A Truce with the Trees

  • Beautiful telling of the artistry of violin making and the global nature plus harmony of renewable craft, contrasted with the permanent harm we’re doing to it, the breaking of the truce.

A Sky Full of Forests

  • We must tell stories: of how we got here, how things used to be, and how they could be, of how they should be. We must pour water on the fires and provide rafts in the flood. We must change minds and hearts.
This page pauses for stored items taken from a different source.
import Summits.BirchSwinnertonDyer.BirchSwinnertonDyer.Theses.LeadingTerm
import Literature.NumberTheory.EllipticCurves.BSDSelmerPConverseRankOneRubinProofs
import Literature.Barriers.BirchSwinnertonDyer.PAdicFunctionalEquationParityAnyPrimeProofs
import Summits.BirchSwinnertonDyer.BirchSwinnertonDyer.Theorems.PinchPrime.Negative.ConsequencesOfCrux

/-!
# BirchSwinnertonDyer / LeadingTerm — crux `PinchPrime` (stmt-BirchSwinnertonDyer-16218),
# line `SketchIdeator2`, stub `stub_analyticRank_eq_one_of_rank_eq_one_of_pinchPrime` (GLUE G16,
# v29): NECESSITY at theorem grade — the crux contains the RANK-ONE CONVERSE (no Selmer hypothesis)

Registered stub of the lead skeleton `Cruxes/PinchPrime/Lines/SketchIdeator2.lean` (v29, lead c8),
the theorem-grade observation §0 of the crux-strategist census s2
(`Cruxes/PinchPrime/STRATEGY-CENSUS.md`, 2026-08-17): modulo PUBLISHED theorems entering as named-fact
hypotheses, the crux `LeadingTerm.PinchPrime` forces

    ∀ W, rank_ℤ W(ℚ) = 1 → ord_{s=1} L(W, s) = 1

for EVERY globally minimal elliptic `W/ℚ` — the rank-one converse to Gross–Zagier–Kolyvagin with NO
`p^∞`-Selmer-corank and NO `Ш`-finiteness hypothesis (open in print: every known converse, Skinner
2014 / Burungale–Skinner–Tian–Wan 2024 / Kim 2022, starts from `corank Sel_{p^∞} = 1`). Together with
the refuter's landed rank-zero window
(`Theorems/PinchPrime/Negative/ConsequencesOfCrux.rank_eq_zero_iff_analyticRank_eq_zero_of_pinchPrime`)
this gives `analyticRank_eq_rank_of_rank_le_one_of_pinchPrime`: the crux CONTAINS BSD-rank on the
stratum `{rank ≤ 1}` (a majority of all `E/ℚ` by Bhargava–Shankar, conjecturally density one), and
with Gross–Zagier–Kolyvagin (`rank_eq_analyticRank_of_analyticRank_le_one`, a conjunct of the line's
facts stub) BSD-rank on `{rank ≤ 1} ∪ {r_an ≤ 1}` (`rank_eq_analyticRank_of_pinchPrime_of_le_one`).

The chain, at the pinch prime `p ≥ 5` (good ordinary) of a rank-one `W` with newform `f`
(`ord_{T=0} L_p(f, α_p, T) = 1`), every step a tree THEOREM relative to the named facts:
1. Carayol (`hlev`): the level of `f` is `N_W`, so the conductor-level parity window applies:
   `ord_T L_p = 1` is odd ⇒ `ord_{s=1} L(W,s)` odd
   (`Literature.Barriers.BirchSwinnertonDyer.odd_analyticRank_of_order_padicLFunction_eq_one_conductorLevel_anyPrime`,
   Greenberg LNM 1716 §5) ⇒ `w(W) = -1` (`even_analyticRank_iff_of_isNewformOf_conductorLevel`, Hecke).
2. Hoffstein–Luo (`hHL`) + modularity (`hmod`): an imaginary quadratic `K` with `d_K` odd, every
   `ℓ ∣ N_W` split, `p` split and `L(W^{(d_K)}, 1) ≠ 0`
   (`exists_heegnerField_odd_split_twist_ne_zero_of_hoffsteinLuo`).
3. Perrin-Riou's `p`-adic Gross–Zagier (`hPR`), Gross–Zagier (`hGZ`), Heegner points (`hHeeg`),
   modularity: `ord_T L_p(f) = 1 ⇒ ord_{s=1} L(W, s) = 1`
   (`Literature.NumberTheory.EllipticCurves.analyticRank_eq_one_of_order_padicLFunction_eq_one`,
   Greenberg LNM 1716 §4 p. 111 read backwards).
No Kato, no main conjecture, no irreducibility, no Bertrand: the `p`-adic analytic rank one at ONE
good ordinary prime already pins the complex analytic rank.
-/

noncomputable section

set_option linter.dupNamespace false

namespace Summit.BirchSwinnertonDyer.BirchSwinnertonDyer.Cruxes.PinchPrime.FirstLayerStability

open scoped MatrixGroups ModularForm
open CongruenceSubgroup NumberField Literature.NumberTheory.EllipticCurves
  Literature.NumberTheory.EllipticCurves.ModularForms Literature.Barriers.BirchSwinnertonDyer
open Summit.BirchSwinnertonDyer.BirchSwinnertonDyer.Theses

/-- **Pointwise form.** At a curve of Mordell–Weil rank `1`, a good ordinary prime `p ≥ 5` and a
newform `f` of `W` (any level; Carayol `hlev` moves it to `N_W`): if `ord_{T=0} L_p(f, α_p, T) =
rank_ℤ W(ℚ)` (the `(W, p, f)`-instance of the crux) then `ord_{s=1} L(W, s) = 1` — below
Perrin-Riou's `p`-adic Gross–Zagier formula, Gross–Zagier, Heegner points, modularity,
Hoffstein–Luo and Carayol (all named facts, published theorems).
[cite: PerrinRiou1987, Thm. 1.3 and §1.4] [cite: GreenbergLNM1716, §4 p. 111 and §5 p. 181]
[cite: HoffsteinLuo1997, Theorem (§1, pp. 435–436)] -/
theorem analyticRank_eq_one_of_pinchAt_of_rank_eq_one
    (hPR : perrinRiou_padicGrossZagier)
    (hGZ : ∀ (N : ℕ) [NeZero N] (W : WeierstrassCurve ℚ) (K : Type) [Field K] [NumberField K],
      gross_zagier N W K)
    (hHeeg : ∀ (W : WeierstrassCurve ℚ) (K : Type) [Field K] [NumberField K],
      exists_isHeegnerPoint W K)
    (hmod : exists_isNewformOf) (hHL : HoffsteinLuo1997_exists_twist_L_one_ne_zero)
    (hlev : ∀ {N : ℕ} [NeZero N], IsNewformOf.level_eq_conductorNorm (N := N))
    (W : WeierstrassCurve ℚ) [W.IsElliptic] [W.IsGloballyMinimal] (h1 : W.mordellWeilRank = 1)
    (p : ℕ) [Fact p.Prime] (h5 : 5 ≤ p) (hord : IsOrdinaryAt W p)
    {N : ℕ} [NeZero N] {f : CuspForm (Gamma0 N) 2} (hf : IsNewformOf W f)
    (horder : (padicLFunction f (unitRoot W p : ℚ_[p])).order = W.mordellWeilRank) :
    W.analyticRank = 1 := by
  obtain rfl : N = W.conductorNorm ℤ := hlev hf
  rw [h1, Nat.cast_one] at horder
  -- (1) parity at the conductor level: `ord_T L_p = 1` odd ⇒ `r_an` odd ⇒ `w(W) = -1`
  have hodd : Odd W.analyticRank :=
    odd_analyticRank_of_order_padicLFunction_eq_one_conductorLevel_anyPrime hord hf horder
  have hw : W.rootNumber = -1 := by
    rcases W.rootNumber_eq_one_or with h | h
    · exact absurd ((even_analyticRank_iff_of_isNewformOf_conductorLevel hf).mpr h)
        (Nat.not_even_iff_odd.mpr hodd)
    · exact h
  -- (2) the auxiliary field of Perrin-Riou's theorem (Hoffstein–Luo)
  obtain ⟨K, _, _, hK, hoddK, hH, hsplit, hL1⟩ :=
    exists_heegnerField_odd_split_twist_ne_zero_of_hoffsteinLuo hmod hHL W hw p
  -- (3) Perrin-Riou + Gross–Zagier
  exact analyticRank_eq_one_of_order_padicLFunction_eq_one hPR hGZ hHeeg hmod W p h5 hord.1 hord.2
    K hK hoddK hH hsplit hL1 hf horder

/-- STUB G16 (GLUE, NECESSITY at theorem grade — the rank-one converse inside the crux). Below
Perrin-Riou's `p`-adic Gross–Zagier formula (`perrinRiou_padicGrossZagier`), Gross–Zagier
(`gross_zagier`), the `K`-rationality of Heegner points (`exists_isHeegnerPoint`), modularity
(`exists_isNewformOf`), Hoffstein–Luo (`HoffsteinLuo1997_exists_twist_L_one_ne_zero`) and Carayol
(`IsNewformOf.level_eq_conductorNorm`) — six PUBLISHED theorems as named-fact hypotheses — the crux
`LeadingTerm.PinchPrime` implies: every globally minimal elliptic `W/ℚ` of Mordell–Weil rank `1`
has analytic rank `1`. [cite: PerrinRiou1987, Thm. 1.3 and §1.4]
[cite: GreenbergLNM1716, §4 p. 111 and §5 p. 181] [cite: HoffsteinLuo1997, Theorem (§1, pp. 435–436)] -/
theorem stub_analyticRank_eq_one_of_rank_eq_one_of_pinchPrime :
    perrinRiou_padicGrossZagier →
    (∀ (N : ℕ) [NeZero N] (W : WeierstrassCurve ℚ) (K : Type) [Field K] [NumberField K],
      gross_zagier N W K) →
    (∀ (W : WeierstrassCurve ℚ) (K : Type) [Field K] [NumberField K],
      exists_isHeegnerPoint W K) →
    exists_isNewformOf → HoffsteinLuo1997_exists_twist_L_one_ne_zero →
    (∀ {N : ℕ} [NeZero N], IsNewformOf.level_eq_conductorNorm (N := N)) →
    LeadingTerm.PinchPrime →
    ∀ (W : WeierstrassCurve ℚ) [W.IsElliptic] [W.IsGloballyMinimal],
      W.mordellWeilRank = 1 → W.analyticRank = 1 := by
  intro hPR hGZ hHeeg hmod hHL hlev hS W _ _ h1
  obtain ⟨p, hp, h5, hord, _D, _hD, N, hN, f, hf, horder⟩ := hS W
  exact analyticRank_eq_one_of_pinchAt_of_rank_eq_one hPR hGZ hHeeg hmod hHL hlev W h1 p h5 hord hf
    horder

/-- **The crux contains BSD-rank on `{rank ≤ 1}`.** Below the six named facts of G16, the crux
implies `ord_{s=1} L(W, s) = rank_ℤ W(ℚ)` for every globally minimal elliptic `W/ℚ` of Mordell–Weil
rank `≤ 1`: rank `0` by the level-zero window at the pinch prime
(the refuter's landed `Theorems.PinchPrime.Negative.rank_eq_zero_iff_analyticRank_eq_zero_of_pinchPrime`,
Mazur–Tate–Teitelbaum interpolation + Hasse — unconditional), rank `1` by G16. [cite: MazurTateTeitelbaum1986Invent, §I.14 (14.3)]
[cite: PerrinRiou1987, Thm. 1.3 and §1.4] -/
theorem analyticRank_eq_rank_of_rank_le_one_of_pinchPrime
    (hPR : perrinRiou_padicGrossZagier)
    (hGZ : ∀ (N : ℕ) [NeZero N] (W : WeierstrassCurve ℚ) (K : Type) [Field K] [NumberField K],
      gross_zagier N W K)
    (hHeeg : ∀ (W : WeierstrassCurve ℚ) (K : Type) [Field K] [NumberField K],
      exists_isHeegnerPoint W K)
    (hmod : exists_isNewformOf) (hHL : HoffsteinLuo1997_exists_twist_L_one_ne_zero)
    (hlev : ∀ {N : ℕ} [NeZero N], IsNewformOf.level_eq_conductorNorm (N := N))
    (hS : LeadingTerm.PinchPrime)
    (W : WeierstrassCurve ℚ) [W.IsElliptic] [W.IsGloballyMinimal] (hle : W.mordellWeilRank ≤ 1) :
    W.analyticRank = W.mordellWeilRank := by
  rcases Nat.le_one_iff_eq_zero_or_eq_one.mp hle with h0 | h1
  · rw [h0]
    exact (Theorems.PinchPrime.Negative.rank_eq_zero_iff_analyticRank_eq_zero_of_pinchPrime hS W).mp h0
  · rw [h1]
    exact stub_analyticRank_eq_one_of_rank_eq_one_of_pinchPrime hPR hGZ hHeeg hmod hHL hlev hS W h1

/-- **The crux ∧ Gross–Zagier–Kolyvagin give BSD-rank on `{rank ≤ 1} ∪ {r_an ≤ 1}`.** Adding the
line's facts-stub conjunct `rank_eq_analyticRank_of_analyticRank_le_one` (Gross–Zagier 1986,
Kolyvagin 1990: `r_an ≤ 1 ⇒ rank = r_an`), the crux implies `rank_ℤ W(ℚ) = ord_{s=1} L(W, s)` for
every globally minimal elliptic `W/ℚ` with `rank ≤ 1` OR `r_an ≤ 1` — i.e. off the doubly-higher
stratum `{rank ≥ 2 ∧ r_an ≥ 2}`, where the crux is the same-prime pair `#Ш[p^∞] < ∞ ∧ Reg_p ≠ 0`
instead (landed content theorem). [cite: Darmon2004, Thm. 3.22] [cite: PerrinRiou1987, Thm. 1.3 and §1.4] -/
theorem rank_eq_analyticRank_of_pinchPrime_of_le_one
    (hPR : perrinRiou_padicGrossZagier)
    (hGZ : ∀ (N : ℕ) [NeZero N] (W : WeierstrassCurve ℚ) (K : Type) [Field K] [NumberField K],
      gross_zagier N W K)
    (hHeeg : ∀ (W : WeierstrassCurve ℚ) (K : Type) [Field K] [NumberField K],
      exists_isHeegnerPoint W K)
    (hmod : exists_isNewformOf) (hHL : HoffsteinLuo1997_exists_twist_L_one_ne_zero)
    (hlev : ∀ {N : ℕ} [NeZero N], IsNewformOf.level_eq_conductorNorm (N := N))
    (hGZK : rank_eq_analyticRank_of_analyticRank_le_one)
    (hS : LeadingTerm.PinchPrime)
    (W : WeierstrassCurve ℚ) [W.IsElliptic] [W.IsGloballyMinimal]
    (hle : W.mordellWeilRank ≤ 1 ∨ W.analyticRank ≤ 1) :
    W.mordellWeilRank = W.analyticRank := by
  rcases hle with hle | hle
  · exact (analyticRank_eq_rank_of_rank_le_one_of_pinchPrime hPR hGZ hHeeg hmod hHL hlev hS W hle).symm
  · exact (hGZK W hle).1

end Summit.BirchSwinnertonDyer.BirchSwinnertonDyer.Cruxes.PinchPrime.FirstLayerStability

end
We must envision a humanity as it should be. (pp. 23)1

On Letting Go of Certainty in a Story That Never Ends

When it comes to real life, this state of unknowing is both normal and so wildly uncomfortable that we engage in foolish and delusional imitations of knowing. (pp. 29) 1

  • Be absorbed in the act of becoming. (pp. 32)1

Tortoise at the Mayfly Party

  • Be the tortoise at the mayfly party. 202109251140 Play long term-games. Take the long view. Pay attention to the genealogies and evolution of power and ideas. Change is invisible if your timeframe is shorter than the change itself.
  • The short term view breeds defeatism. Thread on the attention deficit of product development #thread.

Even when the rock’s on the bottom of the pool, the ripples are still spreading. (pp. 34)1

In Praise of the Meander

  • Page 43 There was a very funny moment... #thread

Insurrectionary Aunthood

  • We should consider that we are all mutually together. We are a symbiotic and evolving species of interconnectedness, not isolationist. We show up for our communities because of our interconnectedness, not in expectation of reciprocity.

Despair Is a Luxury

Whether you feel assured that everything is going to hell or will all turn out fine, you are not impelled to act. All these postures undermine participation in [...] life (pp. 65)1

  • We should leave room to act — room for agency — instead of despairing. “This could happen” is very different than “this will happen” even in dire times and stark warnings. It is a luxury that makes our lives easier when we despair to an outcome instead of understanding the responsibility and opportunity we have to act.
  • Not Too Late Climate Project

To hope is to risk. It’s to take a chance on losing. It’s also to take a chance on winning, and you can’t win if you don’t try. (pp. 73)1

On Not Meeting Nazis Halfway

  • It is better to bring people out of their delusions with kindness and invitation, but you do not compromise. We know the world is not flat, we don’t compromise that it’s somewhere between flat and round.
  • We have no responsibility to appease, pander, or compromise with racist, sexist, or bigoted people. We must not get mired in moral relativism with amoral people.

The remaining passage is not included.